Assignment |
Your answer should consist only of the lines below from the one with "set_option linter.dupNamespace false" through the one with "(⟸ the Literature fact", copied exactly.

Stored items:
import Summits.BirchSwinnertonDyer.BirchSwinnertonDyer.Theorems.ClassRecordThreeHsiehDescentUnramifiedPeriodItems
import HarnessLib

/-!
# Routes `ClassRecordThree` ∕ `KolyvaginRoadThree`, crux `HsiehDescentAtThree` (item stmt-BirchSwinnertonDyer-19108):
# TIGHTNESS WITHOUT TATE–SEN — modulo Hsieh 2014 Thm. 5.6 with `Ω_p ∈ 𝒲^×` (a published input the route already cites, in
# sharpened typing), the crux IS inertial value reciprocity on the κ-range

Cell `bsd-stepL`, seat `bsd-stepL-desc3-p1` (prover g3), `--supports stmt-BirchSwinnertonDyer-19108`. Sequel of
`ClassRecordThreeHsiehDescentUnramifiedPeriodItems`. g2's iff (`classRecordThree_hsiehDescentAtThree_iff_inertialReciprocity`)
holds modulo the printed Tate–Sen theorem; here the same iff modulo the Literature fact
`hsieh2014_exists_anticyclotomicPAdicLFunction_unrPeriod` instead (p451301): `→` is x11b3-p3's S30-e
(`Three.inertialExactness_of_hsiehDescentAt₃`, unconditional), `←` is `hsiehDescentAt₃_of_inertialReciprocity_of_unrPeriodWitness`
(p451579) fed by `unrPeriodWitness_of_hsieh2014_unrPeriod` (p451946). HONEST FRAMING: an iff between OPEN statements modulo a
named fact; nothing discharged; item 19108 OPEN; no census word (T7).
References: [Hsieh2014] Thm. 5.6, p. 23 l. 64; [CastellaHsieh2018] §2.5; tree S30-e `X11b/Three/LocalExactnessOfDescent.lean`.
-/

noncomputable section

set_option linter.dupNamespace false

open scoped NumberField Topology
open Filter NumberField IsDedekindDomain Field PowerSeries WeierstrassCurve
open Literature.NumberTheory.GaloisRepresentations Literature.NumberTheory.EllipticCurves
open Literature.NumberTheory.EllipticCurves.ModularForms
open Literature.NumberTheory.EllipticCurves.Rank1Residual (Surj Ram)
open Summit.BirchSwinnertonDyer.Rank1Residual Summit.BirchSwinnertonDyer.Rank1Residual.X11b
open Summit.BirchSwinnertonDyer.Rank1Residual.X11b.Three

namespace Summit.BirchSwinnertonDyer.BirchSwinnertonDyer.Theorems

/-- **Per-curve IFF without Tate–Sen**: given the `R₀`-period Hsieh witnesses for `W` (⟸ the Literature fact
`hsieh2014_exists_anticyclotomicPAdicLFunction_unrPeriod` by `unrPeriodWitness_of_hsieh2014_unrPeriod`), the node
`Three.HsiehDescentAt₃ W` is EQUIVALENT to inertial value reciprocity on the κ-range (S30-e's conclusion).
[cite: Hsieh2014, Thm. 5.6 (arXiv:1112.1580 p. 23)] [cite: CastellaHsieh2018, §2.5 (arXiv:1505.08165 p. 7)] -/
theorem hsiehDescentAt₃_iff_inertialReciprocity_of_hsieh2014_unrPeriod
    (hH : hsieh2014_exists_anticyclotomicPAdicLFunction_unrPeriod)
    (W : WeierstrassCurve ℚ) [W.IsElliptic] [W.IsGloballyMinimal] :
    HsiehDescentAt₃ W ↔
  ∀ (ι' : PadicAlgCl 3 ≃+* ℂ) (K : Type) [Field K] [NumberField K]
        (𝔭 : HeightOneSpectrum (𝓞 K)) (κ : ZpExtension K 3) (γ : Field.absoluteGaloisGroup K)
        {N : ℕ} [NeZero N] {f : CuspForm (CongruenceSubgroup.Gamma0 N) 2}, IsNewformOf W f →
        ClassX11b W 3 → Surj W 3 → W.conductorNorm ℤ = N → IsImaginaryQuadratic K →
        Odd (NumberField.discr K) → SatisfiesHeegnerHypothesis N K →
        ((Ideal.span {(3 : ℤ)}).primesOver (𝓞 K)).ncard = 2 → ((3 : ℕ) : 𝓞 K) ∈ 𝔭.asIdeal →
        𝔭.asIdeal.ramificationIdx (𝓞 ℚ) = 1 → 𝔭.asIdeal.inertiaDeg (𝓞 ℚ) = 1 →
        (∀ (w : InfinitePlace K) (k : 𝓞 K), k ∈ 𝔭.asIdeal ↔ ‖ι'.symm (w.embedding (k : K))‖ < 1) →
        (∀ ℓ : ℕ, ℓ.Prime → ℓ ∣ N → ∃ v : HeightOneSpectrum (𝓞 K), Ideal.absNorm v.asIdeal = ℓ) →
        κ.IsAnticyclotomic → κ.IsTopGenerator γ →
        ∀ (A : ℝ) (ΩK C : ℂ) (Ωp : ℂ_[3]) (Q : PowerSeries (PadicComplexInt 3)),
          0 < A → ΩK ≠ 0 → ‖((ι'.symm C : PadicAlgCl 3) : ℂ_[3])‖ = 1 → ‖Ωp‖ = 1 →
          IsHsiehLFunction ι' 𝔭 κ γ f A ΩK C Ωp Q →
          ∃ Ω : ℂ, Ω ≠ 0 ∧
            ∀ (τ : PadicAlgCl 3 ≃ₐ[ℚ_[3]] PadicAlgCl 3) (σ : ℂ ≃ₐ[ℚ] ℂ),
              (∀ ζ : PadicAlgCl 3, (∃ m : ℕ, 0 < m ∧ ¬ 3 ∣ m ∧ ζ ^ m = 1) → τ ζ = ζ) →
              (∀ z : PadicAlgCl 3, σ (ι' z) = ι' (τ z)) →
              ∀ (χ : HeckeCharacter K) (n : ℕ), 0 < n →
                (∀ v : HeightOneSpectrum (𝓞 K), χ.IsUnramifiedAt v) →
                ∀ hχ : χ.HasInfinityType (fun _ ↦ (n : ℤ)) (fun _ ↦ -(n : ℤ)),
                  ∀ r : FramedGaloisRep K (PadicAlgCl 3) 1, IsPAdicAvatarOf ι' χ r → FactorsThroughZp κ r →
                    σ (bdpInterpolationValue 3 f 𝔭 χ n Ω) =
                      bdpInterpolationValue 3 f 𝔭 (hχ.autConj σ) n Ω :=
  ⟨inertialExactness_of_hsiehDescentAt₃ W,
    fun hVR ↦ hsiehDescentAt₃_of_inertialReciprocity_of_unrPeriodWitness W hVR
      (unrPeriodWitness_of_hsieh2014_unrPeriod hH W)⟩

/-- **Crux-level IFF without Tate–Sen: modulo the Literature fact `hsieh2014_exists_anticyclotomicPAdicLFunction_unrPeriod`
(Hsieh 2014 Thm. 5.6, `Ω_p ∈ 𝒲^×`), item 19108 `HsiehDescentAtThree` is EQUIVALENT to the same two-locus statement with the
node replaced by inertial value reciprocity** — the archimedean input (BDP13 reciprocity, in inertial form) is necessary and
sufficient, and NO p-adic Hodge theory input remains. [cite: Hsieh2014, Thm. 5.6 (arXiv:1112.1580 p. 23)] -/
theorem classRecordThree_hsiehDescentAtThree_iff_inertialReciprocity_of_hsieh2014_unrPeriod
    (hH : hsieh2014_exists_anticyclotomicPAdicLFunction_unrPeriod) :
    Summit.BirchSwinnertonDyer.BirchSwinnertonDyer.Theses.ClassRecordThree.HsiehDescentAtThree ↔
    ∀ (W : WeierstrassCurve ℚ) [W.IsElliptic] [W.IsGloballyMinimal], ClassX11b W 3 →
      (Ram W 3 → W.HasSplitMultiplicativeReductionAtPrime 3 →
  ∀ (ι' : PadicAlgCl 3 ≃+* ℂ) (K : Type) [Field K] [NumberField K]
          (𝔭 : HeightOneSpectrum (𝓞 K)) (κ : ZpExtension K 3) (γ : Field.absoluteGaloisGroup K)
          {N : ℕ} [NeZero N] {f : CuspForm (CongruenceSubgroup.Gamma0 N) 2}, IsNewformOf W f →
          ClassX11b W 3 → Surj W 3 → W.conductorNorm ℤ = N → IsImaginaryQuadratic K →
          Odd (NumberField.discr K) → SatisfiesHeegnerHypothesis N K →
          ((Ideal.span {(3 : ℤ)}).primesOver (𝓞 K)).ncard = 2 → ((3 : ℕ) : 𝓞 K) ∈ 𝔭.asIdeal →
          𝔭.asIdeal.ramificationIdx (𝓞 ℚ) = 1 → 𝔭.asIdeal.inertiaDeg (𝓞 ℚ) = 1 →
          (∀ (w : InfinitePlace K) (k : 𝓞 K), k ∈ 𝔭.asIdeal ↔ ‖ι'.symm (w.embedding (k : K))‖ < 1) →
          (∀ ℓ : ℕ, ℓ.Prime → ℓ ∣ N → ∃ v : HeightOneSpectrum (𝓞 K), Ideal.absNorm v.asIdeal = ℓ) →
          κ.IsAnticyclotomic → κ.IsTopGenerator γ →
          ∀ (A : ℝ) (ΩK C : ℂ) (Ωp : ℂ_[3]) (Q : PowerSeries (PadicComplexInt 3)),
            0 < A → ΩK ≠ 0 → ‖((ι'.symm C : PadicAlgCl 3) : ℂ_[3])‖ = 1 → ‖Ωp‖ = 1 →
            IsHsiehLFunction ι' 𝔭 κ γ f A ΩK C Ωp Q →
            ∃ Ω : ℂ, Ω ≠ 0 ∧
              ∀ (τ : PadicAlgCl 3 ≃ₐ[ℚ_[3]] PadicAlgCl 3) (σ : ℂ ≃ₐ[ℚ] ℂ),
                (∀ ζ : PadicAlgCl 3, (∃ m : ℕ, 0 < m ∧ ¬ 3 ∣ m ∧ ζ ^ m = 1) → τ ζ = ζ) →
                (∀ z : PadicAlgCl 3, σ (ι' z) = ι' (τ z)) →
                ∀ (χ : HeckeCharacter K) (n : ℕ), 0 < n →
                  (∀ v : HeightOneSpectrum (𝓞 K), χ.IsUnramifiedAt v) →
                  ∀ hχ : χ.HasInfinityType (fun _ ↦ (n : ℤ)) (fun _ ↦ -(n : ℤ)),
                    ∀ r : FramedGaloisRep K (PadicAlgCl 3) 1, IsPAdicAvatarOf ι' χ r → FactorsThroughZp κ r →
                      σ (bdpInterpolationValue 3 f 𝔭 χ n Ω) =
                        bdpInterpolationValue 3 f 𝔭 (hχ.autConj σ) n Ω) ∧
      (¬ Ram W 3 → Surj W 3 →
  ∀ (ι' : PadicAlgCl 3 ≃+* ℂ) (K : Type) [Field K] [NumberField K]
          (𝔭 : HeightOneSpectrum (𝓞 K)) (κ : ZpExtension K 3) (γ : Field.absoluteGaloisGroup K)
          {N : ℕ} [NeZero N] {f : CuspForm (CongruenceSubgroup.Gamma0 N) 2}, IsNewformOf W f →
          ClassX11b W 3 → Surj W 3 → W.conductorNorm ℤ = N → IsImaginaryQuadratic K →
          Odd (NumberField.discr K) → SatisfiesHeegnerHypothesis N K →
          ((Ideal.span {(3 : ℤ)}).primesOver (𝓞 K)).ncard = 2 → ((3 : ℕ) : 𝓞 K) ∈ 𝔭.asIdeal →
          𝔭.asIdeal.ramificationIdx (𝓞 ℚ) = 1 → 𝔭.asIdeal.inertiaDeg (𝓞 ℚ) = 1 →
          (∀ (w : InfinitePlace K) (k : 𝓞 K), k ∈ 𝔭.asIdeal ↔ ‖ι'.symm (w.embedding (k : K))‖ < 1) →
          (∀ ℓ : ℕ, ℓ.Prime → ℓ ∣ N → ∃ v : HeightOneSpectrum (𝓞 K), Ideal.absNorm v.asIdeal = ℓ) →
          κ.IsAnticyclotomic → κ.IsTopGenerator γ →
          ∀ (A : ℝ) (ΩK C : ℂ) (Ωp : ℂ_[3]) (Q : PowerSeries (PadicComplexInt 3)),
            0 < A → ΩK ≠ 0 → ‖((ι'.symm C : PadicAlgCl 3) : ℂ_[3])‖ = 1 → ‖Ωp‖ = 1 →
            IsHsiehLFunction ι' 𝔭 κ γ f A ΩK C Ωp Q →
            ∃ Ω : ℂ, Ω ≠ 0 ∧
              ∀ (τ : PadicAlgCl 3 ≃ₐ[ℚ_[3]] PadicAlgCl 3) (σ : ℂ ≃ₐ[ℚ] ℂ),
                (∀ ζ : PadicAlgCl 3, (∃ m : ℕ, 0 < m ∧ ¬ 3 ∣ m ∧ ζ ^ m = 1) → τ ζ = ζ) →
                (∀ z : PadicAlgCl 3, σ (ι' z) = ι' (τ z)) →
                ∀ (χ : HeckeCharacter K) (n : ℕ), 0 < n →
                  (∀ v : HeightOneSpectrum (𝓞 K), χ.IsUnramifiedAt v) →
                  ∀ hχ : χ.HasInfinityType (fun _ ↦ (n : ℤ)) (fun _ ↦ -(n : ℤ)),
                    ∀ r : FramedGaloisRep K (PadicAlgCl 3) 1, IsPAdicAvatarOf ι' χ r → FactorsThroughZp κ r →
                      σ (bdpInterpolationValue 3 f 𝔭 χ n Ω) =
                        bdpInterpolationValue 3 f 𝔭 (hχ.autConj σ) n Ω) := by
  constructor
  · intro h W _ _ hX
    obtain ⟨h₁, h₂⟩ := h W hX
    exact ⟨fun hr hs ↦ (hsiehDescentAt₃_iff_inertialReciprocity_of_hsieh2014_unrPeriod hH W).1 (h₁ hr hs),
      fun hr hs ↦ (hsiehDescentAt₃_iff_inertialReciprocity_of_hsieh2014_unrPeriod hH W).1 (h₂ hr hs)⟩
  · intro h W _ _ hX
    obtain ⟨h₁, h₂⟩ := h W hX
    exact ⟨fun hr hs ↦ (hsiehDescentAt₃_iff_inertialReciprocity_of_hsieh2014_unrPeriod hH W).2 (h₁ hr hs),
      fun hr hs ↦ (hsiehDescentAt₃_iff_inertialReciprocity_of_hsieh2014_unrPeriod hH W).2 (h₂ hr hs)⟩

end Summit.BirchSwinnertonDyer.BirchSwinnertonDyer.Theorems

end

Task result |
set_option linter.dupNamespace false

open scoped NumberField Topology
open Filter NumberField IsDedekindDomain Field PowerSeries WeierstrassCurve
open Literature.NumberTheory.GaloisRepresentations Literature.NumberTheory.EllipticCurves
open Literature.NumberTheory.EllipticCurves.ModularForms
open Literature.NumberTheory.EllipticCurves.Rank1Residual (Surj Ram)
open Summit.BirchSwinnertonDyer.Rank1Residual Summit.BirchSwinnertonDyer.Rank1Residual.X11b
open Summit.BirchSwinnertonDyer.Rank1Residual.X11b.Three

namespace Summit.BirchSwinnertonDyer.BirchSwinnertonDyer.Theorems

/-- **Per-curve IFF without Tate–Sen**: given the `R₀`-period Hsieh witnesses for `W` (⟸ the Literature fact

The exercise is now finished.